TASK INPUT:
/-- **Complex ray, COVARIANT under a per-cube (3.35)-shape gauge** (`MultiscaleDecay.decay_levelOp_cov`'s setting + `P hP θ hJ`;
`C = (1 − θ_g)·min(c_min²∕(4d), a_min∕4)` with the gauge loss `θ_g`). [folklore] -/
theorem decay_levelOp_add_complexRay_cov
    (hdisj : ∀ k k' v v', cellPt S hS hdivS lvl zc k v = cellPt S hS hdivS lvl zc k' v' → k = k')
    (hcover : ∀ x : UT N, ∃ k, ∃ v : Box d (S (lvl k)), cellPt S hS hdivS lvl zc k v = x)
    (Rm : UT N × Fin d → Cp → Cp → ℝ) (hRm : ∀ b i j, ∑ k, Rm b k i * Rm b k j = if i = j then (1 : ℝ) else 0)
    (a : J → ℝ) (ha : ∀ j, 0 ≤ a j) (ω : J → UT N → ℝ)
    (hsupp : ∀ l x, ω l (ctrU N (S l) (tblk (hS l) (hdivS l) x)) ≠ 0 → ∃ k v, lvl k = l ∧ cellPt S hS hdivS lvl zc k v = x)
    {amin amax : ℝ} (hamin : 0 ≤ amin) (hamax : 0 ≤ amax)
    (hscale_lo : ∀ k, amin / (S (lvl k) : ℝ) ^ 2 ≤ a (lvl k) * ω (lvl k) (ctrU N (S (lvl k)) (zc k)) ^ 2 * (S (lvl k) : ℝ) ^ d)
    (hscale_hi : ∀ k, a (lvl k) * ω (lvl k) (ctrU N (S (lvl k)) (zc k)) ^ 2 * (S (lvl k) : ℝ) ^ d ≤ amax / (S (lvl k) : ℝ) ^ 2)
    (c : UT N × Fin d → ℝ) {cmin cmax : ℝ} (hcmin : 0 < cmin) (hc_lo : ∀ b, cmin ≤ |c b|) (hc_hi : ∀ b, |c b| ≤ cmax)
    (g : (k : K) → Box d (S (lvl k)) → Cp → Cp → ℝ)
    (hg : ∀ k v i i', ∑ k', g k v k' i * g k v k' i' = if i = i' then (1 : ℝ) else 0) (ε : K → ℝ) (hε : ∀ k, 0 ≤ ε k)
    (hgauge : ∀ k (v : Box d (S (lvl k))) (i : Fin d) (hv : (v i : ℕ) + 1 < S (lvl k)) (u : Cp → ℝ),
      ∑ a', (∑ j, (hol Rm (g k) (fun v i _ => (cellPt S hS hdivS lvl zc k v, i)) v i hv a' j -
        if a' = j then 1 else 0) * u j) ^ 2 ≤ ε k ^ 2 * ∑ j, u j ^ 2)
    {θg : ℝ} (hloss : ∀ k, 4 * ((d : ℝ) * (S (lvl k)) * ((S (lvl k) : ℝ) - 1)) * d * ε k ^ 2 +
      4 * ((d * (S (lvl k) - 1) : ℕ) * ε k) ^ 2 ≤ θg)
    {κ : ℝ} (hκ0 : 0 ≤ κ) (hκ1 : κ ≤ 1)
    (hμ : 0 < (1 - θg) * min (cmin ^ 2 / (4 * d)) (amin / 4) - 2 * d * cmax ^ 2 * κ ^ 2 - amax * (Real.exp (2 * d * κ) - 1))
    (P : Matrix (UT N × Cp) (UT N × Cp) ℂ) (hP : ∀ z, 0 ≤ (star z ⬝ᵥ (P *ᵥ z)).re) {θ : ℝ} (hθ : θ < 1)
    (hJ : ∀ q e : UT N × Cp,
      (expRowDefect P κ (fun e => sdist bsrc btgt (siteScale S hS hdivS lvl zc hcover) e.1 q.1) e +
          expColDefect P κ (fun e => sdist bsrc btgt (siteScale S hS hdivS lvl zc hcover) e.1 q.1) e) / 2 ≤
        θ * (((1 - θg) * min (cmin ^ 2 / (4 * d)) (amin / 4) - 2 * d * cmax ^ 2 * κ ^ 2 - amax * (Real.exp (2 * d * κ) - 1)) *
          ((siteScale S hS hdivS lvl zc hcover e.1 : ℝ) ^ 2)⁻¹))
    (p q : UT N × Cp) :
    IsUnit (cmat (levelOp bsrc btgt c Rm (fun l x => ctrU N (S l) (tblk (hS l) (hdivS l) x))
        (fun l x => ω l (ctrU N (S l) (tblk (hS l) (hdivS l) x))) (fun l x => (torusComb (hS l) (hdivS l)).tr Rm x) a) + P) ∧
      ‖(cmat (levelOp bsrc btgt c Rm (fun l x => ctrU N (S l) (tblk (hS l) (hdivS l) x))
          (fun l x => ω l (ctrU N (S l) (tblk (hS l) (hdivS l) x))) (fun l x => (torusComb (hS l) (hdivS l)).tr Rm x) a) + P)⁻¹
          p q‖ ≤
        Real.exp (-(κ * sdist bsrc btgt (siteScale S hS hdivS lvl zc hcover) p.1 q.1)) *
          ((siteScale S hS hdivS lvl zc hcover p.1 : ℝ) * (siteScale S hS hdivS lvl zc hcover q.1 : ℝ)) /
          ((1 - θ) * ((1 - θg) * min (cmin ^ 2 / (4 * d)) (amin / 4) - 2 * d * cmax ^ 2 * κ ^ 2 -
            amax * (Real.exp (2 * d * κ) - 1))) :=
  decay_levelOp_add_complexRay S hS hdivS lvl zc hdisj hcover Rm hRm (fun l x => (torusComb (hS l) (hdivS l)).tr Rm x)
    (fun l x i i' => (torusComb (hS l) (hdivS l)).tr_orth Rm hRm x i i') a ha ω hsupp hamax hscale_hi c hc_hi
    (fun f => multiscale_coercive_torus_cov (Nat.one_le_iff_ne_zero.mpr (NeZero.ne d)) S hS hdivS Rm hRm a ha ω c hcmin hc_lo lvl zc
      hdisj hamin hscale_lo g hg ε hε hgauge hloss f)
    hκ0 hκ1 hμ P hP hθ hJ p q

end Instances

end Summit.QuantumFields.BalabanUV.T4Continuum.ShellMeasureDecayComplexRay

end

DIRECTIONS FOR THIS TASK: Start with the line above that contains "if a' = j then" and end with the line that contains "(hκ1 : κ ≤ 1)". Write out those lines exactly, and only those.

ANSWER SECTION:
        if a' = j then 1 else 0) * u j) ^ 2 ≤ ε k ^ 2 * ∑ j, u j ^ 2)
    {θg : ℝ} (hloss : ∀ k, 4 * ((d : ℝ) * (S (lvl k)) * ((S (lvl k) : ℝ) - 1)) * d * ε k ^ 2 +
      4 * ((d * (S (lvl k) - 1) : ℕ) * ε k) ^ 2 ≤ θg)
    {κ : ℝ} (hκ0 : 0 ≤ κ) (hκ1 : κ ≤ 1)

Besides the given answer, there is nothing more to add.